We observed that even after timely diagnosis and treatment completion, mortality due to tuberculosis among patients older than 65 years of age more than tripled that observed in younger patients. In contrast with previous studies, we documented higher mortality rates from tuberculosis not only at diagnosis or during therapy [29], but also during follow-up after treatment completion. Greater number of comorbid illnesses and adverse effects leading to treatment suspension contribute to explain higher mortality rates associated with tuberculosis among older people [4].

This study has several sources of possible bias. Although the proportion of screened older individuals doubled the proportion represented by this age group among general population, it is highly possible that the proportion of older people with a cough persisting for more than 2 weeks was greater among the older population than among the younger population living in the study area and therefore the rates among the older age group may be underestimated. Our data may not be generalisable to patients with fewer bacilli and less severe symptoms. This would be more relevant in the period 1995–2000 when we only recruited smear positive individuals. Determining the cause of death can be a complex process. In this study, we used a combination of criteria (clinical, bacteriological and caregiver interview, and/or death certificate) that has previously been validated by our group to ascertain the cause of death and allowed us to estimate mortality rates [10].

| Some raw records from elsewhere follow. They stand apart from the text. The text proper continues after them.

/-!
# The member's cluster-contact predicate `ClusterConn`, and its transport to the sorted twin

Summits-side support leaf of the T⁴-continuum cell (rung (B)+1 on a FINITE torus only; NOT infinite volume, NOT the
mass gap, NOT the Clay statement; NOT a proof of the spine estimate NE7b).  Row NE7b, route «COUNT», row S6g′
INSTANCE, piece T3b-3 (holder leaf-05 g4): `PhysTop` clause 1 of leaf-02 g6's `HistoryJoinsRearrange` asks, at every
join of the COUNTED member, that the placed parts' zones at the join step be touch-connected from the host; the counted
member is the SORTED twin `P.sortR.toPGen cell c`, whose same-step chain has NO binary contact at its inner merge nodes
(F-leaf05g3-1), so the listing-free datum is the touch-connectedness of the CLUSTER's part zones (leaf-04 g3's
`HistoryZoneMassPieces.TConn`, membership-based), read on the part SUB-MEMBERS of T3b-READ (`PGen.subAt`), and it
must be TRANSPORTED from the realised member `P.toPGen cell c` (where H3's `Realises` gives it) to the sorted twin.
This file: the predicate (leaf-05 g4's letters, token for token), its structural calculus, and the transport.
[folklore] structural recursion, list permutations; nothing is quoted from print, nothing printed is asserted, no
`[cite:]` tag, no `Prop`-valued FACT minted — `ClusterConn` is a predicate WITH parameters (trigger c1).

WHAT (ns `…HistoryAdmissible.PGen` unless said; `Zm : ℕ → PGen γ → Finset β` an abstract member-zone, `touch A B :=
(A ∩ B).Nonempty`).
* §1 `TConn` helpers (ns `…HistoryMemberClusterConn`): `tconn_of_mem_iff` (same members ⇒ same verdict),
  `tconn_of_perm`, `tconn_map_congr`.
* §2 **`ClusterConn Zm g : Prop := ∀ q ∈ croots PEv.step g.toGen, TConn touch ((jparts PEv.step q.2).map fun p =>
  Zm (ftime PEv.step q.2) (subAt g (q.1 ++ p.1)))`**; `clusterConn_birth`, `subAt_renew_of_ne_nil`,
  `fst_ne_nil_of_mem_jparts`, **`clusterConn_renew_iff`**, **`clusterConn_join_iff`** (⇔ the top cluster's part
  sub-members' zones at the join step are touch-connected ∧ every part sub-member is `ClusterConn`),
  `clusterConn_subAt_of_mem_jparts`, **`clusterConn_chainJoin_iff`** (closed members `A :: Bs`: ⇔ `TConn touch
  ((A :: Bs).map (Zm s))` ∧ every member is `ClusterConn`), `pbirths_subAt_le`, `nodup_map_pbirths_subAt` (`hdis`
  descends to sub-members).  REMARK (located while proving): the unrestricted «`a ∈ naddr g → ClusterConn Zm g →
  ClusterConn Zm (subAt g a)`» is FALSE — for `g = chainJoin A [B₁, B₂] s` and `a = [false]`, `subAt g a = join A B₁ s`
  whose top cluster `{A, B₁}` need not be touch-connected when `{A, B₁, B₂}` is (B₂ in the middle); the valid
  restrictions are the part addresses (`clusterConn_subAt_of_mem_jparts`) and, by iteration, the join roots.
* §3 on pedigrees (ns `…HistoryGen.Pedigree`), under `HeadOldest` + `RenewDated` and the zone congruence
  `hZ : ∀ t m m', m.pbirths = m'.pbirths → Zm t m = Zm t m'` («the member-zone reads the physical births only»):
  `clusterConn_partPGen_sortR` and **`clusterConn_toPGen_sortR : ClusterConn Zm (P.toPGen cell c) → ClusterConn Zm
  (P.sortR.toPGen cell c)`** (strong induction on the step: same head, tail a permutation — `toPGen_of_cons`∕
  `toPGen_sortR_of_cons`∕`sortTail_perm`; members closed at the step — `partPGen_ne_join_step`; per-part agreement
  `partPGen_sortR_agree` ⇒ equal zones by `hZ` ⇒ the top zone list of the twin is a permutation of the realised one ⇒
  `TConn` transfers; old parts by induction, renewed parts through `clusterConn_renew_iff`, new parts trivially).
* §4 sanity.

HONEST SCOPE.  The member side only; `Zr`∕`zoneP_placed`∕`clusterConn_of_realises` (leaf-05 g4), `BinContact`∕
`physTop_of_tconn` (leaf-02 g6) are NOT here.  Nothing of H3∕(B)∕BetaPertH touched; `hdis`∕`hmult`∕`resum`∕
`BirthShapeNodup` NOT retired; NE7b NOT proved; spine 0∕9.  HONEST DEPENDENCY (cell): continuum YM on T⁴ ⇐ BetaPertH
∧ nine spine estimates (0/9 proved); BetaPertH ⇐ (D1) ∧ (D4) ∧ CAP+tail; G-an2-4 gates asym, D1 and NE2/3/4.  This
file changes none of it.
-/

open Literature.MathematicalPhysics.QuantumFieldTheory.Balaban1983to89
open T4PersistenceDictionary
open Summit.QuantumFields.BalabanUV.T4Continuum.HistoryGen
open Summit.QuantumFields.BalabanUV.T4Continuum.HistoryJoins
open Summit.QuantumFields.BalabanUV.T4Continuum.HistoryJoinsAdm
open Summit.QuantumFields.BalabanUV.T4Continuum.HistoryZoneMassPieces (TConn tconn_singleton)
open Summit.QuantumFields.BalabanUV.T4Continuum.ZoneTorus (ftime)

In conclusion, older pulmonary tuberculosis patients participate in transmission chains, indicating that tuberculosis is not solely due to the reactivation of latent disease. Clinical manifestations among this population make diagnosis more complex (as sputum smears have fewer bacilli, and patients exhibit a lower frequency of fever and haemoptysis). Finally, these patients have a higher probability of failing treatment and of death due to tuberculosis during treatment and after treatment completion. These results have relevant implications for health policies. The globally increasing number of older individuals will magnify this problem, particularly in regions where tuberculosis is endemic. Our findings emphasise the importance of timely diagnosis and treatment in this age group. Secondly, usage of M. tuberculosis cultures in addition to sputum smears is essential given the lack of sensitivity of smears. Thirdly, health care systems need to pay immediate attention to the projected increases in health care needs of the older age group. An integrated approach should take into consideration timely treatment and diagnosis of chronic transmissible and non-transmissible diseases; management of adverse reactions caused by pharmacological interactions and special care to nutritional requirements [30].

Key points.

• Reactivation of latency is not the sole mechanism for disease among community-dwelling older individuals.

• Higher tuberculosis rates are due both to recently transmitted disease and to reactivation of latent disease.

• Sputum smears are more frequently negative in the face of positive cultures and patients have less fever and haemoptysis.

• Older tuberculosis patients have a higher probability of treatment failure and of mortality due to tuberculosis.

Conflicts of interest

None declared.

Funding

This study was supported by the Mexican Secretariat of Health, by the National Institutes of Health of the United States (A135969 and K01TW000001); by the Wellcome Trust (176W009); by the Howard Hughes Medical Institute (55000632) and by the Mexican Council of Science and Technology (FOSSIS 2005-3_15203, FOSSIS 2005-2_ 14475, 87332, FOSSIS-2009-0000000140178).

Funding agencies did not participate in study design, execution, analysis or interpretation of data or writing of the study.